Trading vs Investing
I often hear from people, "I don't trade. I invest. I buy a mutual fund and I hold it". Mr. Investor, did you know you are trading on a regular basis? Are you aware that mutual fund managers are changing their positions by selling certain stocks and buying others?
Mutual funds must report quarterly what stocks
they are holding. You can get those reports if
you want them. I can't see where it will do you
any good if you are going to blindly hang on to
the fund.
A few professional traders will request these
breakdowns only if a fund is greatly
outperforming the market. They will see what
stocks the fund manager has that is making this
fund do so well and may buy those stocks. Very
clever.
Did you notice that the investor is only
looking at the best funds and not at the
underperformers or the average performers? Now
check your portfolio. Is what you own in the top
most profitable funds for the past 3 or 6
months?
I know your broker told you that you have to
look at the returns for the past 5 or 10 years.

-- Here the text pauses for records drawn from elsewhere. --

/-! ## §3 The finer split of the calibrator atom — what is SUPPLY (conjecture-shaped) and what is PRINT

`EisensteinPeriodRatioValuation L p ⟸ CalibratorSupply L p ∧ CalibratorDataRealisable ∧ BstwIntegralPerrinRiouGoodOrdinary`
(`eisensteinPeriodRatioValuation_of_supply_of_port`, proved), so that the ER5 aside can be graded piecewise. -/

/-- **S2a — `CalibratorSupply L p` [conjecture-shaped obligation].**  For the admissible imaginary quadratic `L`
and the prime `p` there is an elliptic curve `E′/ℚ` (globally minimal model) of analytic rank `1`, with `E′[p]`
irreducible and `ρ̄_{E′,p}` surjective, GOOD ORDINARY at `p`, satisfying the Heegner hypothesis for `L` at its
conductor, with `L(E′^{d_L}, 1) ≠ 0`.  No printed theorem supplies it for a PRESCRIBED `L` (road: level-aspect
non-vanishing of `L(E^{d_L},1)` over rank-one curves with prescribed local behaviour at `p` and at the primes of
`d_L`; BSTW choose `L` after `E`, §6.2.1 p. 60, which is the opposite order).  Why it might fail: it should not — it
is an existence statement about a Zariski-dense-looking family — but it is OPEN as stated.
[cite: BurungaleSkinnerTianWan2024, §6.2.1 «Let L be an imaginary quadratic field satisfying …», p. 60] -/
def CalibratorSupply (L : Type) [Field L] [NumberField L] (p : ℕ) [Fact p.Prime] : Prop :=
  ∃ (W : WeierstrassCurve ℚ) (_ : W.IsElliptic) (_ : W.IsGloballyMinimal),
    W.analyticRank = 1 ∧ Irr W p ∧ GoodOrd W p ∧ Surj W p ∧
    SatisfiesHeegnerHypothesis (W.conductorNorm ℤ) L ∧
    (W.quadraticTwist (NumberField.discr L : ℚ)).entireLFunction 1 ≠ 0

/-- **S2c — `CalibratorDataRealisable` [print-shaped].**  Every good-ordinary rank-one big-image curve that is
Heegner for an admissible `L` (`p ≥ 5`) CARRIES a full data tuple of the registered frame with `σ ≠ 0`: a Heegner
datum and an `L`-rational Heegner point over `heegnerPointComplex` [GrossZagier86 §I.6, V.2], the two descent scalars
[tree `ErratumRoadFiveGrossZagierDescentExact`], a minimal parametrisation in the class of `f`, the cyclotomic
`ℤ_p`-extension with `IwasawaH1Data` and a value-pinned Kato family dominating it [Kato04 Thm 12.5; tree
`Kato2004.AdmissibleZetaClassRealisability`], the period ratio, a BDP frame at the GOOD prime `p`
[BDP13 Thm 5.13; Castella–Hsieh 2018; tree `castella2018_exists_isBDPLFunction` (semistable case)], its value at the
trivial character, and a Kummer logarithm of the bottom class [tree `exists_hasLocPKummerLog_bottomClass`] which is
NON-ZERO — the last clause is BSTW's Theorem 6.4 (`loc_p z_Kato ≠ 0` at a good ordinary prime of a rank-one curve).
Why it might fail: only through typed-literature gaps (the BDP frame at good `p` is in the tree for square-free `N`).
[cite: BurungaleSkinnerTianWan2024, Thm. 6.4, p. 59] [cite: Kato2004Asterisque, Thm. 12.5, p. 229] -/
def CalibratorDataRealisable : Prop :=
  ∀ (p : ℕ) [Fact p.Prime], 5 ≤ p → ∀ (L : Type) [Field L] [NumberField L], IsImaginaryQuadratic L →
    SatisfiesHeegnerHypothesis p L → NumberField.discr L < -4 → Odd (NumberField.discr L) →
  ∀ (W : WeierstrassCurve ℚ) [W.IsElliptic] [W.IsGloballyMinimal],
    W.analyticRank = 1 → Irr W p → GoodOrd W p → Surj W p →
    SatisfiesHeegnerHypothesis (W.conductorNorm ℤ) L →
    (W.quadraticTwist (NumberField.discr L : ℚ)).entireLFunction 1 ≠ 0 →
  ∃ (_ : ContinuousSMul ℤ_[p] (W.tateModule p)) (_ : Module.Free ℤ_[p] (W.tateModule p))
    (_ : Module.Finite ℤ_[p] (W.tateModule p)) (_ : NeZero (W.conductorNorm ℤ)),
    ∃ (Dt : ModularParametrizationData W (W.conductorNorm ℤ))
      (Hd : HeegnerDatum (W.conductorNorm ℤ) (NumberField.discr L)) (w₀ : NumberField.InfinitePlace L)
      (PL : (W.baseChange L).toAffine.Point),
      WeierstrassCurve.Affine.Point.map w₀.embedding.toRatAlgHom PL = heegnerPointComplex Dt Hd ∧
      ¬ (p : ℤ) ∣ Dt.c ∧
    ∃ (s : ℚ) (k : ℤ),
      (Real.sqrt ((NumberField.discr L).natAbs : ℝ) : ℂ) *
          (W.quadraticTwist (NumberField.discr L : ℚ)).entireLFunction 1 = (s : ℂ) * (minusPeriod Dt.f : ℂ) ∧
      (Dt.c : ℝ) * minusPeriod Dt.f = k * W.imaginaryPeriodRat ∧
    ∃ (W' : WeierstrassCurve ℚ) (_ : W'.IsElliptic) (D : ModularParametrizationData W' (W.conductorNorm ℤ)),
      D.f = Dt.f ∧
      (∀ (W'' : WeierstrassCurve ℚ) [W''.IsElliptic] (D'' : ModularParametrizationData W'' (W.conductorNorm ℤ)),
          D''.f = D.f → D.modularDegree ≤ D''.modularDegree) ∧
    ∃ (K : ZpExtension ℚ p) (hK : K.IsCyclotomic) (γ : absoluteGaloisGroup ℚ)
      (I : IwasawaH1Data W p K γ), K.IsTopGenerator γ ∧
    ∃ (hp : p ≠ 2) (N : ℕ) (_ : NeZero N) (f : CuspForm (Gamma0 N) 2), IsNewformOf W f ∧
    ∃ (ι : (n : ℕ) → (CyclotomicField n ℚ →+* ℂ)) (q : ℚ)
      (Λ : ∀ (m : ℕ) (r : Finset (HeightOneSpectrum (𝓞 ℚ))),
        H1 (tateRep W p) (cycSubgroup p m r) →ₗ[ℤ_[p]] ℚ_[p] ⊗[ℚ] CyclotomicField (cycLevel p m r) ℚ)
      (c d₁ a : ℤ) (A : ℕ) (d' : ℤ)
      (z : ∀ (m : ℕ) (r : (cyclotomicLevelsRat p (badPlaces c d₁ A N)).Ideals),
        H1 (tateRep W p) ((cyclotomicLevelsRat p (badPlaces c d₁ A N)).level m r.1))
      (x : ∀ (m : ℕ) (r : (cyclotomicLevelsRat p (badPlaces c d₁ A N)).Ideals),
        CyclotomicField (cycLevel p m r.1) ℚ)
      (y : I.H) (perRatio : ℚ),
      q ≠ 0 ∧ ZetaBody W p f ι ((q : ℚ) : ℝ) Λ c d₁ a A z x ∧
      (∀ n : ℕ, I.proj n y =
        levelToLayer W p hK hp (badPlaces c d₁ A N) n
          (z (n + 1) (cyclotomicLevelsRat p (badPlaces c d₁ A N)).idealOne)) ∧
      0 < A ∧ Int.gcd c (6 * p * A) = 1 ∧ Int.gcd d₁ (6 * p * N) = 1 ∧ (d₁ : ℤ) * d' ≡ 1 [ZMOD (A : ℤ)] ∧
      ratCuspFactor f true c d₁ a A d' ≠ 0 ∧ perRatio ≠ 0 ∧
      plusPeriod f = ((perRatio : ℚ) : ℝ) * W.realPeriodRat ∧
    ∃ (ι' : PadicAlgCl p ≃+* ℂ)
      (κ : ZpExtension L p) (γ' : absoluteGaloisGroup L) (ΩK : ℂ) (Ωp : (unrIntegers p)ˣ) (Λf : UnrSeries p),
      κ.IsAnticyclotomic ∧ κ.IsTopGenerator γ' ∧ ΩK ≠ 0 ∧
      IsBDPLFunction ι' (X11b.primeOfEmbeddingDatum p ι' w₀.embedding) κ γ' Dt.f ΩK
        ((Ωp : unrIntegers p) : ℂ_[p]) Λf ∧
    ∃ (X : ℂ_[p]), Λf.HasValueAt 0 X ∧
    ∃ σ : ℚ_[p], HasLocPKummerLog W p (bottomClass W p K I y) σ ∧ σ ≠ 0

What nonsense. Do you care what the fund has
averaged for the past 5 or 10 years or do you
want to own one that is making money now?

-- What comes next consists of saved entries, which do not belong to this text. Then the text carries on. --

import Literature.MathematicalPhysics.QuantumFieldTheory.Balaban1983to89.T4TwoRunUniqueness
import Summits.QuantumFields.BalabanUV.Beta.EriceRemainderEnclosureHistoryTwoLoop

/-!
# EriceRemainderEnclosureHistoryUniqueness — (E32) ASYMPTOTIC FREEDOM ORDERS THE HISTORY, II: the UNIQUENESS leg of Theorem 2's
# renormalization condition («g₀ = g₀(ε, g)») is paid, along the runs of (0.20), by the ROW TOTAL WEIGHT of the history modulus —
# the junction's currency of (D4-J2) — against the asymptotic-freedom FLOOR that the junction buys; NO decay of the memory in the age

Cell `pub-balaban`, β-function sub-cell, BINDER row D4 «RemainderConst leaves for Bałaban's split» (`HOME/BINDER-OWNERS.md`; owner
lineage `b2b-balaban-beta-an4`; this file by co-owner #2 lineage `b2b-balaban-beta-d4-p2`, generation 34), β-FLOW TEAM duty (1),
FREEZE (0) honoured (def-free module in the lineage's `EriceRemainderEnclosure*` series; no new leaf, no new hypothesis shape).  Sequel
of (E30) `EriceRemainderEnclosureHistoryTwoLoop` (p330554; `run_mono` BY NAME) and of node U2's `T4TwoRunUniqueness` (lineage
`t4-ne4-p2`, gen 7; `disc₀_step`, `sum_weights₀_le_of_eventualLower`, `eq_of_disc₀_eq_zero` BY NAME).  Companions: (E32b)
`EriceRemainderEnclosureHistoryUniquenessSharp` (the integer witness: the smallness is load-bearing, the decay is not), (E32c)
`EriceRemainderEnclosureHistoryUniquenessColumn` (the sign-free column-sum twin; age profiles).

HONEST FRAMING (page 1, verbatim and binding).  *"Discharging BetaPertH makes Bałaban's UV stability UNCONDITIONAL — a real
constructive-QFT result; it is NOT the continuum limit and NOT the Clay problem."*  THIS FILE DISCHARGES NOTHING OF THE KIND.
«UNIQUENESS» here = uniqueness of the tuned BARE COUPLING and of the matched coupling history of the SCALAR recursion (0.20) given the
renormalized coupling at a fixed cutoff, with Lipschitz dependence on it (Hadamard's legs 2–3 of Theorem 2's renormalization
condition, in the sense of `T4TwoRunUniqueness` ∕ `T4TwoRunWellPosed`) — NOT uniqueness of any continuum limit of expectations.
Every β-side input is a NAMED BINDER on an ABSTRACT family `β : FlowStep.HBeta`, NOT PRINTED and NOT asserted for [I] (1.22): node U2's
`T4CouplingMatching.HistLipschitz Λ γ β` (GAPS G-t4-U2-1∕-2; [I] p. 298 says only that the dependence on the preceding couplings
exists), `EventualLowerH b γ k₀ β` (shape of (0.31)'s lower half), the sign `FlowStep.BetaLowerH 0` or the PRINTED-type two-sided
bound (p. 264 «uniformly bounded», constant unprinted), and — §5 only — row D4's own binders (printed split `B12Beta.OneLoopSplit`,
one-loop tail `2b ≤ β⁰_{k+1}`, junction `Beta.RemainderChain.RemainderConst S γ r`, `r ≤ b`).  Row D4 class UNCHANGED (critical-path
width 0; instance 0∕1; D4 DISCHARGE NO DATE).  HONEST DEPENDENCY: continuum YM on T⁴ ⇐ BetaPertH ∧ nine spine estimates (0/9
proved); BetaPertH ⇐ (D1) ∧ (D4) ∧ CAP+tail; G-an2-4 gates asym, D1 and NE2/3/4.

THE POINT (census sense (α); the history channel's missing row).  Node U2 proves the uniqueness ∕ pin-Lipschitz leg under
`HistLipschitz Λ γ β` WITH `FadingMemory C θ Λ` (`Λ k i ≤ C·θ^{k−i}`, `θ < 1`) and the smallness `C·U < 1 − θ`, `U = (k₀+1)γ³ + 2γ∕b`
(`T4TwoRunUniqueness.eq_of_pin_eventualLower` ∕ `disc₀_le_of_pins`; `T4TwoRunWellPosed`; `T4BetaFlowWellPosed` with its geometric
`MemoryProfile`).  The decay enters those proofs at ONE place, the exchange of the double sum `Σ_j Σ_{i≤j} θ^{j−i} u_i δ_i ≤
(1−θ)⁻¹ Σ_i u_i δ_i` (COLUMN sums of the modulus).  Along the runs of (0.20) this is unnecessary: asymptotic freedom ORDERS the
history — under the sign the couplings increase towards the infrared pin ((E30) `run_mono`), under the eventual floor and the
two-sided bound they are NEAR-monotone (`g_i ≤ √2·g_j`, `i ≤ j`, §3) — so the weight `u_i = (g^A_i)² g^B_i` at the INFLUENCING scale
is dominated by the weight at the INFLUENCED scale and the double sum collapses onto the ROWS:
`Σ_{j<K} Σ_{i≤j} Λ j i·u_i·δ_i ≤ A³·(sup_j Σ_{i≤j} Λ j i)·(Σ_j u_j)·max δ`.  Hence (§2, §4): two runs of length `K` in ]0,γ] with the
same renormalized value COINCIDE, and the matched history in `1∕g²` is Lipschitz in the renormalized `1∕g_K²` with the K-UNIFORM
constant `(1 − A³MU)⁻¹`, under `HistLipschitz Λ γ β` with ONLY the k-uniform ROW TOTAL WEIGHT `Σ_{i≤k} Λ k i ≤ M` — EXACTLY the
junction-sufficient currency of (D4-J2) (`EriceRemainderEnclosureHistoryJunction.osc_le_of_histLipschitz`: osc ≤ M·γ) — and
`A³·M·U < 1`; no `FadingMemory`, no column bound, no moment, no rate.  Node U2's HYPOTHESIS class is the geometric special case
(`rowSum_of_fadingMemory`: row total weight `M = C∕(1−θ)`); on the row-sum road its smallness `C·U < 1 − θ` (= `M·U < 1`) is
recovered WITH THE SIGN ADDED (`eq_of_pin_fadingMemory_sign`) — node U2's own road sums the COLUMNS `sup_i Σ_{j≥i} Λ j i` and needs no
monotonicity (its sign-free twin is a COLUMN total weight — companion (E32c) `EriceRemainderEnclosureHistoryUniquenessColumn` — NOT the
junction's currency; OWNER's word W-an4-g84-1).  On the D4 column (§5) the floor comes from the JUNCTION:
`RemainderConst S γ r`, `r ≤ b`, with the one-loop tail `2b ≤ β⁰_{k+1}` (k ≥ k₀) gives `EventualLowerH b γ k₀ β` (OWNER's
`Beta.RemainderChain.betaLowerTail_of_remainderConst` BY NAME), hence `U`, hence uniqueness for `2√2·M·U < 1`: the uniqueness leg
costs the row NOTHING beyond the junction's own currency (row total weight + the floor it buys).  The DECAY of the memory —
consumed by node U2's η-RATE in its typed GEOMETRIC shape `InjectedRate C c θ` (NE4 proper; whether the Cauchy sum's SUMMABILITY needs
it is NOT decided here) and load-bearing for the two-loop VALUE ((E30) first moment; road P3 log-moment) — is idle here; what IS
load-bearing is the ratio `M·γ∕b` inside `M·U` (node U2's `T4BetaFlowWellPosed` §7 ratio `Cm·γ < b(1−θ)` in
row-sum currency): the companion (E32b) has an integer family with ALL its off-diagonal memory on the bare coupling (bare slot 16 +
Markov slot 32: row total `M = 48`; no fading modulus), floor `b = 1`, sign, and TWO runs in ]0,1] pinned at the same value (`M·U = 144`).
The floor-FREE price (exponential moments of the memory, `T4BetaFlowWellPosed` §9) is a different regime, not touched.

WHAT IS PROVED ([folklore] real analysis over the tree's shapes; 0 `def`, 0 sorry; nothing of [I] asserted).
 §1 `rowSum_fixedPoint` — two-point lemma: `δ_j ≤ δ_{j+1} + Σ_{i≤j} Λ j i·u_i·δ_i`, rows `≤ M`, `u_i ≤ A·u_j` (i ≤ j), `Σ u ≤ U`,
    `AMU < 1` ⟹ `δ_j ≤ δ_K∕(1 − AMU)`.
 §2 `disc₀_le_of_pins_rowSum` ∕ `eq_of_pin_rowSum` — run level: pin-Lipschitz `(1 − A³MU)⁻¹` and uniqueness for near-monotone runs.
 §3 `nearMono_of_sign` (A = 1; (E30) `run_mono` BY NAME), `nearMono_of_eventualLower` (A = √2: floor + `β ≥ −β′` + `k₀·β′·γ² ≤ 1∕2`).
 §4 ENDs with node U2's K-uniform `U` (`sum_weights₀_le_of_eventualLower` BY NAME): `disc₀_le_of_pins_rowSum_sign` ∕
    **`eq_of_pin_rowSum_sign`** (smallness `M·U < 1`), `disc₀_le_of_pins_rowSum_eventual` ∕ **`eq_of_pin_rowSum_eventual`**
    (`2√2·M·U < 1`); `rowSum_of_fadingMemory`, `eq_of_pin_fadingMemory_sign` (node U2's binders + sign, node U2's own smallness).
 §5 **`eq_of_pin_of_junction`** ∕ `disc₀_le_of_pins_of_junction` — the row-D4 END: split + one-loop tail + junction (`r ≤ b`) +
    two-sided bound + row-bounded history modulus ⟹ uniqueness and pin-Lipschitz, K-uniform.
-/

noncomputable section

Fund managers are constantly trading trying
to increase the return for their investors. It is a
shame most of them have not done a better job.

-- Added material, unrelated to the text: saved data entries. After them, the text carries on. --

/-- **THE BRIDGE WITH THE COLUMN LETTER**: as `ChartHInvLetter.exists_rightInverse` (a ℂ-linear right inverse `H` of the true linearisation `η·Q^{(j)}` on the
index bonds from ANY real right inverse `H₀` of the straight averages, with the weighted sup letter (46)), for `H₀` carrying ALSO a kernel majorant `k(x, i)` of its
`i`-columns (`|H₀(b, i)| ≤ k(b₋, i)`), CONSTANT on the block of every site index and with the column sum `Σ_b (L^{j(b)}η)⁻³k(b₋, i) ≤ K₀η⁻³` ([Balaban1984PropagatorsII]
Cor. 2.8 (2.151)₁ + the plain scale sum (2.61), the concrete half): the SAME `H` obeys `Σ_b (L^{j(b)}η)⁻³‖HX(b)‖ ≤ h₁·Σ_{(j,c)} η⁻³(Lʲη)⁻¹‖X(j,c)‖`,
`h₁ = K₀(1 + 2(d+2)L(1+L³))(1 + 2d(d+2)L)` — the `ℓ¹`-dual form of «`Hᵀ` maps `(Lʲη)³`-weighted currents to `η³(Lʲη)`-weighted index functions» consumed by the
(88)–(90) dressing estimates. [cite: Balaban1985Variational, (45)-(46) p.285, (88)-(90) pp.291-292, (156)-(157) p.302, (161)-(162) p.303; Balaban1984PropagatorsII, (2.61) p.234, Cor. 2.8 (2.150)-(2.151) p.249] -/
theorem exists_rightInverse_col (D : Domains P) {R M : ℕ} (hAdm : Adm22 D R M) (hRM : 2 * P.L ≤ R * M + 1) {η : ℝ} (hη : 0 < η)
    (w₁ : PBond P 0 → ℝ) (hw₁ : ∀ b, w₁ b = (P.L : ℝ) ^ levOf (fun i => {z : Site P 0 | D.InOm i z}) D.k b.src * η)
    (w₃ : PBond P 0 → ℝ) (hw₃ : ∀ b, w₃ b = ((P.L : ℝ) ^ levOf (fun i => {z : Site P 0 | D.InOm i z}) D.k b.src * η) ^ 3)
    (H₀ : (BondIdx D → ℝ) →ₗ[ℝ] (PBond P 0 → ℝ)) (hinv : ∀ (X : BondIdx D → ℝ) (i : BondIdx D), bondAvgIter (i.1.1 : ℕ) (H₀ X) i.1.2 = X i)
    {B₀ : ℝ} (hB₀ : 0 ≤ B₀)
    (hsup : ∀ (Xr : BondIdx D → ℝ) (t : ℝ), 0 ≤ t → (∀ i, ((P.L : ℝ) ^ (i.1.1 : ℕ) * η) * |Xr i| ≤ t) → ∀ b, w₁ b * |H₀ Xr b| ≤ B₀ * t)
    (ks : Site P 0 → BondIdx D → ℝ) (hks0 : ∀ x i, 0 ≤ ks x i)
    (hK : ∀ (i : BondIdx D) (b : PBond P 0), |H₀ (Pi.single i 1) b| ≤ ks b.src i)
    (hblk : ∀ (i : BondIdx D) (s : SiteIdx D) (x x' : Site P 0), iterBlockOf (s.1.1 : ℕ) x = s.1.2 → iterBlockOf (s.1.1 : ℕ) x' = s.1.2 →
      ks x i = ks x' i)
    {K₀ : ℝ} (hK₀ : 0 ≤ K₀) (hcol : ∀ i, ∑ b : PBond P 0, (w₃ b)⁻¹ * ks b.src i ≤ K₀ * (η⁻¹) ^ 3)
    (Q : (i : ℕ) → (PBond P 0 → Matrix n n ℂ) → PBond P i → Matrix n n ℂ)
    (hQ0 : ∀ Y, Q 0 Y = Y) (hQs : ∀ (i : ℕ) (Y : PBond P 0 → Matrix n n ℂ) (c : PBond P (i + 1)), Q (i + 1) Y c = linAvg (Q i Y) c) :
    ∃ H : (BondIdx D → Matrix n n ℂ) →ₗ[ℂ] (PBond P 0 → Matrix n n ℂ),
      (∀ (X : BondIdx D → Matrix n n ℂ) (idx : BondIdx D), (η : ℂ) • Q (idx.1.1 : ℕ) (H X) idx.1.2 = X idx) ∧
      (∀ (X : BondIdx D → Matrix n n ℂ) (t : ℝ), 0 ≤ t → (∀ i, ‖X i‖ ≤ t) → ∀ b : PBond P 0,
        w₁ b * ‖H X b‖ ≤ B₀ * ((1 + 2 * ((P.d + 2) * P.L : ℕ)) * (1 + 2 * ((P.d + 2) * P.L : ℕ) + 2 * ((P.d + 2) * P.L : ℕ) * P.L)) * t) ∧
      ∀ X : BondIdx D → Matrix n n ℂ, ∑ b : PBond P 0, (w₃ b)⁻¹ * ‖H X b‖ ≤
        (K₀ * (1 + 2 * ((P.d + 2) * P.L : ℕ) * (1 + (P.L : ℝ) ^ 3)) * (1 + 2 * (((P.d + 2) * P.L : ℕ) : ℝ) * P.d)) *
          ∑ i : BondIdx D, ((η⁻¹) ^ 3 * ((P.L : ℝ) ^ (i.1.1 : ℕ) * η)⁻¹) * ‖X i‖ := by
  classical
  obtain ⟨Λ, hΛ0, hΛs⟩ := exists_combFamily (P := P) (n := n)
  have htent := fun s : SiteIdx D => exists_tent (P := P) (j := (s.1.1 : ℕ)) ((D.le_of_lamSite s.2).trans D.hk) s.1.2
  choose τ hτ1 hτ0 _hτ01 hτlip using htent
  obtain ⟨Xf, hXf⟩ : ∃ Xf : (BondIdx D → Matrix n n ℂ) → (i : ℕ) → PBond P i → Matrix n n ℂ,
      ∀ X i b, Xf X i b = if h : D.LamBond i b then X ⟨⟨⟨i, Nat.lt_succ_of_le (D.le_of_lamBond h)⟩, b⟩, h⟩ else 0 := ⟨_, fun _ _ _ => rfl⟩
  obtain ⟨κ, hκ0, hκs⟩ : ∃ κ : (BondIdx D → Matrix n n ℂ) → (j : ℕ) → Site P j → Matrix n n ℂ,
      (∀ X y, κ X 0 y = 0) ∧ ∀ X (i : ℕ) (y : Site P (i + 1)), κ X (i + 1) y = if y ∈ D.Om (i + 1) then 0 else combMean (Xf X i) y :=
    ⟨fun X j => Nat.rec (motive := fun j => Site P j → Matrix n n ℂ) (fun _ => 0)
      (fun i _ y => if y ∈ D.Om (i + 1) then 0 else combMean (Xf X i) y) j, fun _ _ => rfl, fun _ _ _ => rfl⟩
  obtain ⟨Xt, hXt⟩ : ∃ Xt : (BondIdx D → Matrix n n ℂ) → BondIdx D → Matrix n n ℂ,
      ∀ X idx, Xt X idx = (((P.L : ℝ) ^ (idx.1.1 : ℕ) * η)⁻¹) • (X idx + (κ X idx.1.1 idx.1.2.tgt - κ X idx.1.1 idx.1.2.src)) :=
    ⟨_, fun _ _ => rfl⟩
  obtain ⟨Y, hY⟩ : ∃ Y : (BondIdx D → Matrix n n ℂ) → PBond P 0 → Matrix n n ℂ, ∀ X b, Y X b = ∑ i : BondIdx D, H₀ (Pi.single i 1) b • Xt X i :=
    ⟨_, fun _ _ => rfl⟩
  obtain ⟨φ, hφ⟩ : ∃ φ : (BondIdx D → Matrix n n ℂ) → Site P 0 → Matrix n n ℂ, ∀ X x, φ X x = ∑ s : SiteIdx D, τ s x • Λ (s.1.1 : ℕ) (Y X) s.1.2 :=
    ⟨_, fun _ _ => rfl⟩
  obtain ⟨Hf, hHf⟩ : ∃ Hf : (BondIdx D → Matrix n n ℂ) → PBond P 0 → Matrix n n ℂ, ∀ X b, Hf X b = Y X b + (φ X b.tgt - φ X b.src) :=
    ⟨_, fun _ _ => rfl⟩
  -- linearity
  have hadd : ∀ X X', Hf (X + X') = Hf X + Hf X' := fun X X' => funext fun b => by
    rw [Pi.add_apply, hHf, hHf, hHf, Y_add D η Xf hXf κ hκ0 hκs Xt hXt H₀ Y hY,
      phi_add D η Λ hΛ0 hΛs Xf hXf κ hκ0 hκs Xt hXt H₀ Y hY τ φ hφ, phi_add D η Λ hΛ0 hΛs Xf hXf κ hκ0 hκs Xt hXt H₀ Y hY τ φ hφ]
    abel
  have hsmul : ∀ (a : ℂ) X, Hf (a • X) = a • Hf X := fun a X => funext fun b => by
    rw [Pi.smul_apply, hHf, hHf, Y_smul D η Xf hXf κ hκ0 hκs Xt hXt H₀ Y hY,
      phi_smul D η Λ hΛ0 hΛs Xf hXf κ hκ0 hκs Xt hXt H₀ Y hY τ φ hφ, phi_smul D η Λ hΛ0 hΛs Xf hXf κ hκ0 hκs Xt hXt H₀ Y hY τ φ hφ,
      smul_add, smul_sub]
  let H : (BondIdx D → Matrix n n ℂ) →ₗ[ℂ] (PBond P 0 → Matrix n n ℂ) :=
    { toFun := Hf, map_add' := hadd, map_smul' := hsmul }
  have hRM1 : 1 ≤ R * M := by have := P.hL.2; omega
  refine ⟨H, fun X idx => ?_, fun X t ht hX b => ?_, fun X => ?_⟩
  · show (η : ℂ) • Q (idx.1.1 : ℕ) (Hf X) idx.1.2 = X idx
    rw [show Hf X = fun b => Y X b + (φ X b.tgt - φ X b.src) from funext (hHf X)]
    exact main_identity D η Q hQ0 hQs Λ hΛ0 hΛs Xf hXf κ hκ0 hκs Xt hXt H₀ hinv Y hY τ hτ1 hτ0 φ hφ hAdm hRM hη.ne' X idx
  · show w₁ b * ‖Hf X b‖ ≤ _
    exact letter D η Λ hΛ0 hΛs Xf hXf κ hκ0 hκs Xt hXt H₀ Y hY τ hτ0 φ hφ w₁ hw₁ hsup hτlip hAdm hRM1 hη hB₀ Hf hHf X ht hX b
  · show ∑ b : PBond P 0, (w₃ b)⁻¹ * ‖Hf X b‖ ≤ _
    exact column_letter D η Λ hΛ0 hΛs Xf hXf κ hκ0 hκs Xt hXt H₀ Y hY τ hτ0 φ hφ w₃ hw₃ hτlip ks hks0 hK hblk hcol hη
      (by norm_num) hK₀ hAdm hRM1 Hf hHf X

They are always comparing themselves to the
S&P500 index. When they do that well they think
it is wonderful and they never stop bragging.
The S&P500 index is an average of the market.
Mr. Fund Manager gets excited doing an average
job. Does your boss like it when you are
average? He expects more from you. And you
should expect more than average from any
investment you make especially if it is
recommended by an "expert" broker or financial
planner.
If anyone does an average job he will be
employed until the boss finds someone who will
do a better job and then Mr. Average can find
the door. That should be the same way you
examine the stocks and funds you own. The
nonperformers should be sold and new ones found
that will make money or go to cash. Don't rely
on your broker. His company never wants you to
sell.
Investors who buy for "the long haul" are
long term traders. They are not knowledgeable
enough to sell when the market is going down as
it did in 2000. When there is nothing to invest
in then cash is the best position you can have.
Having your portfolio in cash in a one or two
percent money market account will many times
outperform owning stocks or mutual funds.
Everyone who invests is a trader. It is
only the time period that is different.
Copyright 2005
Al Thomas' best selling book, "If It Doesn't
Go Up, Don't Buy It!" has helped thousands
of people make money and keep their profits with
his simple 2-step method. Read the first chapter
to receive his market letter for 3 months at
www.mutualfundmagic.com to discover why he's
the man that Wall Street does not want you to
know.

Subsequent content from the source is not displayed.